22 March 2012

Review: The Devil Inside

(Dir: William Brent Bell, 2012)

Why is it that recent films about exorcism have been so rubbish? Over the last two years there's been The Rite, which was terminally slow and uneventful, and before that the execrable The Last Exorcism which completely failed with a vaguely interesting concept. Even worse, both of these films lacked much in the way of horror, something pretty crucial to a film wanting to play with the devil. I recently wrote an admittedly lengthy blog post on what I think of current horror, in which I complained that I can’t go into a horror film these days without worrying that it will be awful. In the same post I also admitted to my fascination with Satanic based horror movies. Thus I went into The Devil Inside with very conflicting expectations.

The reality is I shouldn’t have bothered watching The Devil Inside. It's not a film worthy of my time and it's not worthy of your time either, and it just served to reinforce my thoughts that modern horror seems to be becoming more and more irrelevant. I want to try and approach this fairly. The Devil Inside follows Isabella (Fernanda Andrade), who travels from the US to Rome to discover if her estranged mother (Suzan Crowley) really is possessed. The Catholic church locked her in a mental institution in Rome twenty years earlier after she killed three people during an exorcism being performed on her. Isabella also wants to learn more about this elusive topic and befriends two young priests in the city (Simon Quarterman and Evan Helmuth), both of whom are trained exorcists but have issues with the church’s blind and dismissive attitude on the subject.

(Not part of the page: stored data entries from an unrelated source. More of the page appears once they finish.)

import Summits.NavierStokesRegularity.NavierStokesRegularity.Theses.QuantisedSymmetry
import Summits.NavierStokesRegularity.NavierStokesRegularity.Theses.Blowup
import Summits.NavierStokesRegularity.NavierStokesRegularity.Theorems.QuantisedSymmetryPolyhedralTruncationBridge
import Summits.NavierStokesRegularity.NavierStokesRegularity.Theorems.QuantisedSymmetryLiouvilleKillsProfile
import Summits.NavierStokesRegularity.NavierStokesRegularity.Theorems.FilamentSkeletonRssRdssProfileTruncation
import Summits.NavierStokesRegularity.NavierStokesRegularity.Theorems.QuantisedSymmetryPolyhedralDssProfileExistsStubPeriodWindow
import Summits.NavierStokesRegularity.NavierStokesRegularity.Theorems.QuantisedSymmetryPolyhedralDssProfileExistsStubNoSmallConstant
import HarnessLib

/-!
# Strategist companion S21g15 — crux `QuantisedSymmetry.PolyhedralDssProfileExists`
  (stmt-NavierStokesRegularity-1404), independent census family `-s`, generation 15

Kernel-checked backbone of `STRATEGY-CENSUS-s21.md` (this generation). Nothing here is a new
route item; every theorem is glue over LANDED tree theorems.

* §0 `crux_decides` — the crux ALONE refutes Clay (A): `C → ¬NavierStokesRegularity`
  (`closes` + `quantisedSymmetry_polyhedralTruncationBridge_proof` + `ClayUniqueness_holds`).
* §1 summit-down intermediates `W` with `C ⇒ W` that can stand in a re-glued `closes`:
  `W1 = Blowup.BlowupTypeIDssProfile` (drop the group), `W3 = Blowup.BlowupExists` (X5a);
  both decide the summit by tree theorems (`W1_imp_W3`, `W3_decides`); and the unusable
  `W5 = ¬PolyhedralTypeILiouville` (drop DSS: a bounded ancient solution is not a blow-up).
* §2 the best honest split `C ⇐ SelT ∧ SelDss` (bridge split through `W5`), assembly proved,
  both converses recorded (each piece is NECESSARY; neither is known; neither has a plan).
* §3 the rigid strengthening `S⁺ = SteadyPolyhedralProfileExists` (λ-continuous) implies `C`
  and is REFUTED in the tree (`not_steady`: Chae–Wolf period window N1 + no-small-constant N2).
-/

namespace Summit.NavierStokesRegularity.NavierStokesRegularity.Cruxes.PolyhedralDssProfileExists.S21g15

open MeasureTheory Set
open Literature.Analysis.FluidPDE
open Summit.NavierStokesRegularity.NavierStokesRegularity.Theses
open Summit.NavierStokesRegularity.NavierStokesRegularity.Theorems

/-! ## §0 The crux decides the summit (negatively) -/

/-- `C → ¬S`: with the landed bridge (stmt-11331) and ClayUniqueness (stmt-0153) the route's
deciding theorem consumes only the crux. [folklore] -/
theorem crux_decides (hX : QuantisedSymmetry.PolyhedralDssProfileExists) :
    ¬ _root_.NavierStokesRegularity :=
  QuantisedSymmetry.closes hX quantisedSymmetry_polyhedralTruncationBridge_proof
    QuantisedSymmetry.ClayUniqueness_holds

/-! ## §1 Summit-down weaker intermediates -/

/-- W1 (drop the group): the crux negates Tsai's Type-I (rotated) DSS Liouville conjecture,
i.e. implies `Blowup.BlowupTypeIDssProfile` (stmt-0155). [folklore] -/
theorem crux_imp_W1 (hX : QuantisedSymmetry.PolyhedralDssProfileExists) :
    Blowup.BlowupTypeIDssProfile := by
  obtain ⟨G, -, -, -, c, hc, u, hanc, hmeas, hdss, hdec, -, hnt⟩ := hX
  intro h
  exact hnt ((h c).1 hc u hanc hmeas hdss hdec)

/-- W1 ⇒ W3: a Type-I (rotated) DSS profile gives a finite-lifespan Leray–Hopf classical
solution from a rapidly decaying datum (X5a = `Blowup.BlowupExists`), by the landed rotated
truncation bridge `filamentSkeletonRss_rdssProfileTruncation_proof` (stmt-11289). [folklore] -/
theorem W1_imp_W3 (h : Blowup.BlowupTypeIDssProfile) : Blowup.BlowupExists := by
  by_contra hne
  apply h
  intro c
  refine ⟨?_, ?_⟩
  · intro hc u hanc hmeas hdss hdec
    by_contra hnt
    exact hne (filamentSkeletonRss_rdssProfileTruncation_proof
      ⟨c, LinearIsometryEquiv.refl ℝ (EuclideanSpace ℝ (Fin 3)), u, hc, hanc, hmeas, isRotatedDSS_refl_iff.mpr hdss, hdec, hnt⟩)
  · intro R hc u hanc hmeas hdss hdec
    by_contra hnt
    exact hne (filamentSkeletonRss_rdssProfileTruncation_proof ⟨c, R, u, hc, hanc, hmeas, hdss, hdec, hnt⟩)

/-- W3 decides: X5a refutes Clay (A) (route Blowup's `closes` with the landed X5b). [folklore] -/
theorem W3_decides (h : Blowup.BlowupExists) : ¬ _root_.NavierStokesRegularity :=
  Blowup.closes h Blowup.BlowupClayUniqueness_holds

/-- Hence W1 decides too. [folklore] -/
theorem W1_decides (h : Blowup.BlowupTypeIDssProfile) : ¬ _root_.NavierStokesRegularity :=
  W3_decides (W1_imp_W3 h)

/-- W5 (drop DSS): the crux negates the kill switch `PolyhedralTypeILiouville` (stmt-1405) —
landed glue `LiouvilleKillsProfile` (stmt-1408) read contrapositively. W5 is WEAKER than C but
cannot stand in `closes`: no tree theorem turns a bounded ancient solution into a blow-up. [folklore] -/
theorem crux_imp_W5 (hX : QuantisedSymmetry.PolyhedralDssProfileExists) :
    ¬ QuantisedSymmetry.PolyhedralTypeILiouville :=
  fun h3 => quantisedSymmetry_liouvilleKillsProfile_proof h3 hX

/-! ## §2 The best honest split: selection through W5 -/

/-- Piece 1 (`SelT`): the polyhedral Type-I bounded ancient class is nonempty (= ¬ kill switch). -/
def SelT : Prop := ¬ QuantisedSymmetry.PolyhedralTypeILiouville

/-- Piece 2 (`SelDss`, "DSS selection"): if the polyhedral Type-I bounded ancient class is
nonempty, it contains a discretely self-similar member (the crux's witness). -/
def SelDss : Prop :=
  ¬ QuantisedSymmetry.PolyhedralTypeILiouville → QuantisedSymmetry.PolyhedralDssProfileExists

/-- Assembly of the split (modus ponens; `trivial_seam`). [folklore] -/
theorem crux_of_split (h₁ : SelT) (h₂ : SelDss) : QuantisedSymmetry.PolyhedralDssProfileExists :=
  h₂ h₁

/-- Piece 1 is NECESSARY (so it is not decoration): `C → SelT`. [folklore] -/
theorem selT_of_crux (hX : QuantisedSymmetry.PolyhedralDssProfileExists) : SelT := crux_imp_W5 hX

/-- Piece 2 is NECESSARY (trivially): `C → SelDss`. [folklore] -/
theorem selDss_of_crux (hX : QuantisedSymmetry.PolyhedralDssProfileExists) : SelDss := fun _ => hX

/-! ## §3 The rigid strengthening is refuted -/

/-- `S⁺`: a polyhedrally equivariant Type-I profile which is λ-DSS for EVERY λ > 1
(λ-continuous, i.e. Leray self-similar) — the form that would admit ODE/elliptic tools. -/
def SteadyPolyhedralProfileExists : Prop :=
  ∃ G : Subgroup ((EuclideanSpace ℝ (Fin 3)) ≃ₗᵢ[ℝ] (EuclideanSpace ℝ (Fin 3))), Finite G ∧
    (∀ g ∈ G, LinearMap.det (g.toLinearEquiv : (EuclideanSpace ℝ (Fin 3)) →ₗ[ℝ] (EuclideanSpace ℝ (Fin 3))) = 1) ∧
    (∀ V : Submodule ℝ (EuclideanSpace ℝ (Fin 3)), (∀ g ∈ G, ∀ v ∈ V, g v ∈ V) → V = ⊥ ∨ V = ⊤) ∧
    ∃ u : ℝ → (EuclideanSpace ℝ (Fin 3)) → (EuclideanSpace ℝ (Fin 3)), IsAncientMildSolution 1 u ∧ (∀ t < 0, AEStronglyMeasurable (u t) volume) ∧
      (∀ c : ℝ, 1 < c → IsDiscretelySelfSimilar c u) ∧ (∃ C₀ : ℝ, HasTypeIDecay C₀ u) ∧
      (∀ g ∈ G, ∀ t x, u t (g x) = g (u t x)) ∧ ¬ (∀ t < 0, u t =ᵐ[volume] 0)

/-- `S⁺ → C` (take `λ = 2`). [folklore] -/
theorem crux_of_steady (h : SteadyPolyhedralProfileExists) :
    QuantisedSymmetry.PolyhedralDssProfileExists := by
  obtain ⟨G, hfin, hdet, hirr, u, hanc, hmeas, hdss, hdec, heqv, hnt⟩ := h
  exact ⟨G, hfin, hdet, hirr, 2, by norm_num, u, hanc, hmeas, hdss 2 (by norm_num), hdec, heqv, hnt⟩

/-- `¬S⁺`: REFUTED in the tree — a profile that is DSS for every factor is DSS for a factor inside
the Chae–Wolf window (landed N1 `stub_periodWindow`, Chae–Wolf 2017 Thm 1.3 on the crux's class),
the case of a non-positive Type-I constant being the landed N2 `stub_noSmallConstant`.
(NRŠ 1996 / Tsai 1998 in DSS clothes.) [folklore] -/
theorem not_steady : ¬ SteadyPolyhedralProfileExists := by
  rintro ⟨G, -, -, -, u, hanc, hmeas, hdss, ⟨C₀, hdec⟩, -, hnt⟩
  apply hnt
  obtain ⟨ε, hε, hsmall⟩ := PolyhedralDssProfileExists.PolyhedralCell.stub_noSmallConstant
  by_cases hC : C₀ ≤ ε
  · exact hsmall u C₀ hanc hmeas hdec hC
  · have hC₀ : 0 < C₀ := lt_of_lt_of_le hε (le_of_lt (lt_of_not_ge hC))
    obtain ⟨c₁, hc₁, hwin⟩ := PolyhedralDssProfileExists.PolyhedralCell.stub_periodWindow C₀ hC₀
    -- a factor strictly inside the window (1, c₁)
    have hmid₁ : 1 < (1 + c₁) / 2 := by linarith
    have hmid₂ : (1 + c₁) / 2 < c₁ := by linarith
    exact hwin ((1 + c₁) / 2) u hmid₁ hmid₂ hanc hmeas (hdss _ hmid₁) hdec

end Summit.NavierStokesRegularity.NavierStokesRegularity.Cruxes.PolyhedralDssProfileExists.S21g15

Let’s talk some mild positives as there are a couple. Andrade was likeable in the lead role – there was nothing noteworthy about her performance but she made her character sympathetic. I appreciated that the film attempted to cover exorcism from a theological perspective and analyse it, even if it didn’t come across convincingly. The first exorcism has maybe one or two interesting elements to it, localised bleeding for example, amidst the hackneyed way it approaches things. Fortunately it’s a short film at only 83 minutes including credits, but despite that I was still getting bored. That’s all I can offer on the positive front, so where to start on the negatives...?

The story. The initial premise is solid but the route the story ends up going down is not. It’s all obvious and done in a manner that feels frustratingly dumb, leading to an ending which seems as if someone chose a completely random point in the film at which to place the end credits. The film literally just ends with no explanation and no conclusion, which makes you wonder if they run out of funding three quarters of the way through production, or they just gave up because they knew they were making a really bad film? Someone in the audience loudly exclaimed “what, is that it!? That’s how it ends!?” when the credits came up. There were only ten of us watching; if there’d been a bigger audience I would not have been surprised to hear mass booing. It’s a film desperately crying out for some creativity.

The horror. Or rather the lack of horror. The film wasn’t remotely scary or shocking even – it still amazes me that a film with this subject can achieve that. There's no real pay-off, which horror films need, and the filmmakers just threw in every exorcism cliché they could think of; yes there's a demonic voice and lots of swearing, yes there's ridiculous body contortions that just look stupid and yes of course things move and shake without anyone touching them. It just feels oh so tired and makes you beg for a new interesting way to show this. And no the mother isn't scary because she says nonsensical crap like "connect the cuts" and has an inverted crucifix on her bottom lip. 

The shooting style. The whole film is shot as a documentary by a character called Michael (Ionut Grama). He is the only "crew" but he has a couple of miniature cameras that can be mounted places to give us multiple camera angles, and both he and the cameras are frequently seen. Scenes frequently jump a few days at a time making you wonder what you've missed in between. "Experts" are interviewed, people talk to the camera. It’s supposed to make it all feel real. It doesn’t work. No atmosphere or feelings of dread are allowed to build and rather than being more involving, this style just distances the viewer from what's on screen. Add to this stupid inconsistencies, such as showing a wide shot of a room and the cameraman Michael is missing, when the previous shot was from his camera where he would've had to be right in the middle of the room to be filming. Such illogical things just frustrate.

The elephant in the room - The Exorcist. I don’t need to explain here why The Exorcist is one of the greatest films ever made, but its legacy has left a lot to answer for as many inferior films try to copy its ideas and fail miserably. None of these can match its atmosphere, its intelligence, its control, its ability to shock and the power it holds. And it is some power. In comparison The Devil Inside just seems pathetic and totally anaemic. I hate to have to use The Exorcist comparison, but I wouldn’t have to do so if I was talking about a much better film. 

To summarise... The Devil Inside is a completely unsatisfying film due to a frustrating plot that doesn't really make sense, leading to one of the worst endings I’ve ever seen. The shooting style and structure is completely wrong for this story and the biggest sin of all, it’s a horror film that’s not even remotely scary or shocking. Avoid this film as it's not worth your time in any measure, no matter how curious you may be that it can’t be as bad as described.